Each method clearly has its relative advantages and drawbacks when compared to other technologies and materials available to the industry. Not all pretreatment methods are appropriate for a given plant, however. In most cases, economic considerations coupled with feedstock characteristics and plant design will be driving forces in the final selection of a pretreatment solution.
While existing plants can be retrofitted with new equipment and pretreatment systems to allow more feedstock flexibility, Klaus Ruhmer, BDI-BioEnergy’s business development manager for North America, cautions producers not to think of pretreatment solutions as some sort of magical “black box.”
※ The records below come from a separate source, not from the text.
import Summits.CriticalPhenomena.Ising3DConformalLimit.Theorems.HyperoctahedralRPExistsScaleCovariantLimitFoldedCurrentSpectralEdgeTauberian
import Summits.CriticalPhenomena.Ising3DConformalLimit.Theorems.HyperoctahedralRPExistsScaleCovariantLimitFoldedCurrentSqrtDoublingDenominator
import Summits.CriticalPhenomena.Ising3DConformalLimit.Theorems.HyperoctahedralRPExistsScaleCovariantLimitFunnelDoublingIffAxisRate
import Summits.CriticalPhenomena.Ising3DConformalLimit.Theses.MirrorHoelderCompactness
import Literature.Probability.LatticeModels.AxisSpectralRepresentationProofs
import Literature.Probability.LatticeModels.CriticalAxisRatioRegularity
import Literature.Probability.LatticeModels.CriticalTwoPointLower
import HarnessLib

/-!
# Item 6150 `TwoPointDoubling` ⟺ the spectral measure of `σ₀` is doubling at the top of the spectrum
# (crux `ExistsScaleCovariantLimit`, stmt-CriticalPhenomena-1981, line `folded-current-repulsion`, F2 record)

`g₀(n) = ⟨σ₀σ_{n e₀}⟩⁺_{β_c(3)} = criticalTwoPoint 3 (Pi.single 0 n)` is a Hausdorff moment sequence:
`g₀(n) = ∫_{[0,1]} λⁿ dν` (Aizenman–Duminil-Copin 2021 App. Prop. 8.6, PROVED in the tree:
`AizenmanDuminilCopin2021_prop_8_6_holds`, `.criticalAxis`). The strategist's spectral-side target
(census s1, instance UnitLightCone, `Cruxes/ExistsScaleCovariantLimit/SketchS1ULC.lean`, stated there as the
`Prop` `SpectralEdgeDoublingIffTwoPointDoubling` "so that a prover can pick it up") is proved here
(registered sub-goal `spectralEdgeDoubling_iff_twoPointDoubling`, with the strategist's two definitions
unfolded so that no definition is introduced):

  (∀ representing `ν` on `[0,1]`, ∃ K y₀ > 0, ∀ y ∈ (0, y₀], ν[e^{-2y}, 1] ≤ K·ν[e^{-y}, 1])  ↔  `TwoPointDoubling`.

That is: ITEM 6150 (all-scale doubling of the axial critical two-point function, Aizenman–Duminil-Copin 2021
Remark 5.10) IS EXACTLY the statement that the spectral measure of `σ₀` for the axial transfer matrix is a
DOUBLING MEASURE AT THE SPECTRAL EDGE `λ = 1` (gap variable `y = −log λ`). Both directions are the abstract
Tauberian pair `SpectralEdge.edgeDoubling_of_doubling` / `SpectralEdge.doubling_of_edgeDoubling` fed with the
tree's Ising facts: positivity (`criticalTwoPoint_axis_pos`), the one-step ratio bound `g₀(k+1) ≥ (g₀(2)/g₀(1)) g₀(k)`
(RP log-convexity, `criticalTwoPoint_axis_ratio_mono`), the Simon–Lieb envelope `c ≤ n² g₀(n)` (`axis_sq_level_ge`)
and the existence of a representing measure.

Reading for the crux chains of items 1981 / 6150: a spectral-side proof of edge doubling for the `ℤ³`
transfer matrix at `β_c` would close item 6150 at once (`.1`); conversely every obstruction to 6150 is an
obstruction to edge doubling (`.2`) — e.g. the barrier witness of p149925 has a lacunary edge.

References: N. H. Bingham, C. M. Goldie, J. L. Teugels, *Regular Variation* (CUP 1987), §2.10
[BinghamGoldieTeugels1987]; L. de Haan, U. Stadtmüller, J. Math. Anal. Appl. 108 (1985) 344–365
[deHaanStadtmuller1985]; M. Aizenman, H. Duminil-Copin, Ann. of Math. 194 (2021), arXiv:1912.07973, App. Prop. 8.6,
Remark 5.10 [AizenmanDuminilCopinAnnals2021].
-/

noncomputable section

open MeasureTheory Set Filter Real
open scoped Topology
open Literature.Probability.LatticeModels

namespace Summit.CriticalPhenomena.Ising3DConformalLimit.Cruxes.ExistsScaleCovariantLimit.FoldedCurrentRepulsion

/-- **The one-step ratio bound of the critical axis profile**: `(g₀(2)/g₀(1))·g₀(k) ≤ g₀(k+1)` for `k ≥ 1`
(RP log-convexity: the ratios `g₀(k+1)/g₀(k)` are non-decreasing). [cite: AizenmanDuminilCopinAnnals2021, arXiv:1912.07973 §5.5 proof of Prop. 5.9] -/
theorem criticalAxis_ratio_lower : ∃ r : ℝ, 0 < r ∧ ∀ k : ℕ, 1 ≤ k →
    r * criticalTwoPoint 3 (Pi.single 0 (k : ℤ)) ≤ criticalTwoPoint 3 (Pi.single 0 ((k + 1 : ℕ) : ℤ)) := by
  have hpos : ∀ m : ℕ, 0 < criticalTwoPoint 3 (Pi.single 0 (m : ℤ)) := criticalTwoPoint_axis_pos
  refine ⟨criticalTwoPoint 3 (Pi.single 0 ((2 : ℕ) : ℤ)) / criticalTwoPoint 3 (Pi.single 0 ((1 : ℕ) : ℤ)),
    div_pos (hpos 2) (hpos 1), fun k hk => ?_⟩
  have hmono := criticalTwoPoint_axis_ratio_mono 0 (Nat.zero_le (k - 1))
  simp only [zero_add, Nat.sub_add_cancel hk, show k - 1 + 2 = k + 1 by omega] at hmono
  rw [div_le_div_iff₀ (hpos 1) (hpos k)] at hmono
  rw [div_mul_eq_mul_div, div_le_iff₀ (hpos 1)]
  linarith

/-- **ITEM 6150 ⟺ DOUBLING OF THE SPECTRAL MEASURE AT THE EDGE** (registered sub-goal
`spectralEdgeDoubling_iff_twoPointDoubling` of item 1981; the strategist's `SpectralEdgeDoublingIffTwoPointDoubling`
with `SpectralEdgeDoubling` / `AxisHausdorffMoment` unfolded): every finite measure `ν` on `[0,1]` representing the
critical axis profile (`g₀(n) = ∫ tⁿ dν`) is doubling at `λ = 1` — `ν[e^{-2y},1] ≤ K ν[e^{-y},1]` for small `y` —
if and only if `TwoPointDoubling` holds. [cite: BinghamGoldieTeugels1987, §2.10] [cite: deHaanStadtmuller1985, Thm 1]
[cite: AizenmanDuminilCopinAnnals2021, arXiv:1912.07973 Appendix Prop. 8.6 and Remark 5.10] -/
theorem spectralEdgeDoubling_iff_twoPointDoubling : (∀ μ : MeasureTheory.Measure ℝ, (MeasureTheory.IsFiniteMeasure μ ∧ μ (Set.Icc (0:ℝ) 1)ᶜ = 0 ∧ ∀ n : ℕ, Literature.Probability.LatticeModels.criticalTwoPoint 3 (Pi.single 0 (n : ℤ)) = ∫ t, t ^ n ∂μ) → ∃ K y₀ : ℝ, 0 < K ∧ 0 < y₀ ∧ ∀ y ∈ Set.Ioc (0:ℝ) y₀, μ.real (Set.Icc (Real.exp (-(2 * y))) 1) ≤ K * μ.real (Set.Icc (Real.exp (-y)) 1)) ↔ Summit.CriticalPhenomena.Ising3DConformalLimit.Theses.MirrorHoelderCompactness.TwoPointDoubling := by
  have hpos : ∀ m : ℕ, 0 < criticalTwoPoint 3 (Pi.single 0 (m : ℤ)) := criticalTwoPoint_axis_pos
  have hratio := criticalAxis_ratio_lower
  constructor
  · -- Tauberian direction: take the representing measure of ADC21 Prop. 8.6
    intro h
    obtain ⟨ν, hfin, hsupp, hrep⟩ := AizenmanDuminilCopin2021_prop_8_6_holds.criticalAxis (d' := 2) (by norm_num)
      (spontaneousMagnetization_criticalBeta_eq_zero_holds (d := 2 + 1))
      (criticalBeta_pos_holds (d := 2 + 1)) 0
    obtain ⟨K, y₀, hK, hy₀, hdbl⟩ := h ν ⟨hfin, hsupp, hrep⟩
    obtain ⟨κ, hκ, hd⟩ := SpectralEdge.doubling_of_edgeDoubling hfin hsupp hrep hpos hratio axis_sq_level_ge
      ⟨K, y₀, hK, hy₀, hdbl⟩
    refine ⟨κ, hκ, fun n hn => ?_⟩
    rw [Funnel.criticalTwoPoint_two_mul]
    exact hd n hn
  · -- Abelian direction: for every representing measure
    intro hD ν hν
    obtain ⟨hfin, hsupp, hrep⟩ := hν
    obtain ⟨κ, hκ, hd⟩ := hD
    have hd' : ∀ n : ℕ, 1 ≤ n → κ * criticalTwoPoint 3 (Pi.single 0 (n : ℤ)) ≤
        criticalTwoPoint 3 (Pi.single 0 ((2 * n : ℕ) : ℤ)) := fun n hn => by
      rw [← Funnel.criticalTwoPoint_two_mul]; exact hd n hn
    exact SpectralEdge.edgeDoubling_of_doubling hfin hsupp hrep hpos hratio ⟨κ, hκ, hd'⟩

end Summit.CriticalPhenomena.Ising3DConformalLimit.Cruxes.ExistsScaleCovariantLimit.FoldedCurrentRepulsion

end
“We are often approached by customers who have an existing facility designed to process virgin vegetable oils,” Ruhmer says. They want to be able to take in lower-cost, lower-quality feedstocks, such as waste cooking oil. Oftentimes, those producers are looking for some sort of magic device, Ruhmer says, that can turn these lower quality feedstocks into something suitable for their existing plant. There is no magic black box of a solution, he says. “An efficient pretreatment solution has to be integrated with the rest of the plant,” Ruhmer says. “It can never be looked at as a standalone solution.” Rather, pretreatment solutions should always be considered an integrated component of a plant, and one that is designed to make plant operations more efficient and economical. “The ultimate thing about the biodiesel business is really to maximize yields,” he says. “You can always take a feedstock and remove the free fatty acids and make biodiesel. It’s not a question of [whether] you can make biodiesel; it’s how much biodiesel you can make out of a given feedstock stream, because margins are razor thin.”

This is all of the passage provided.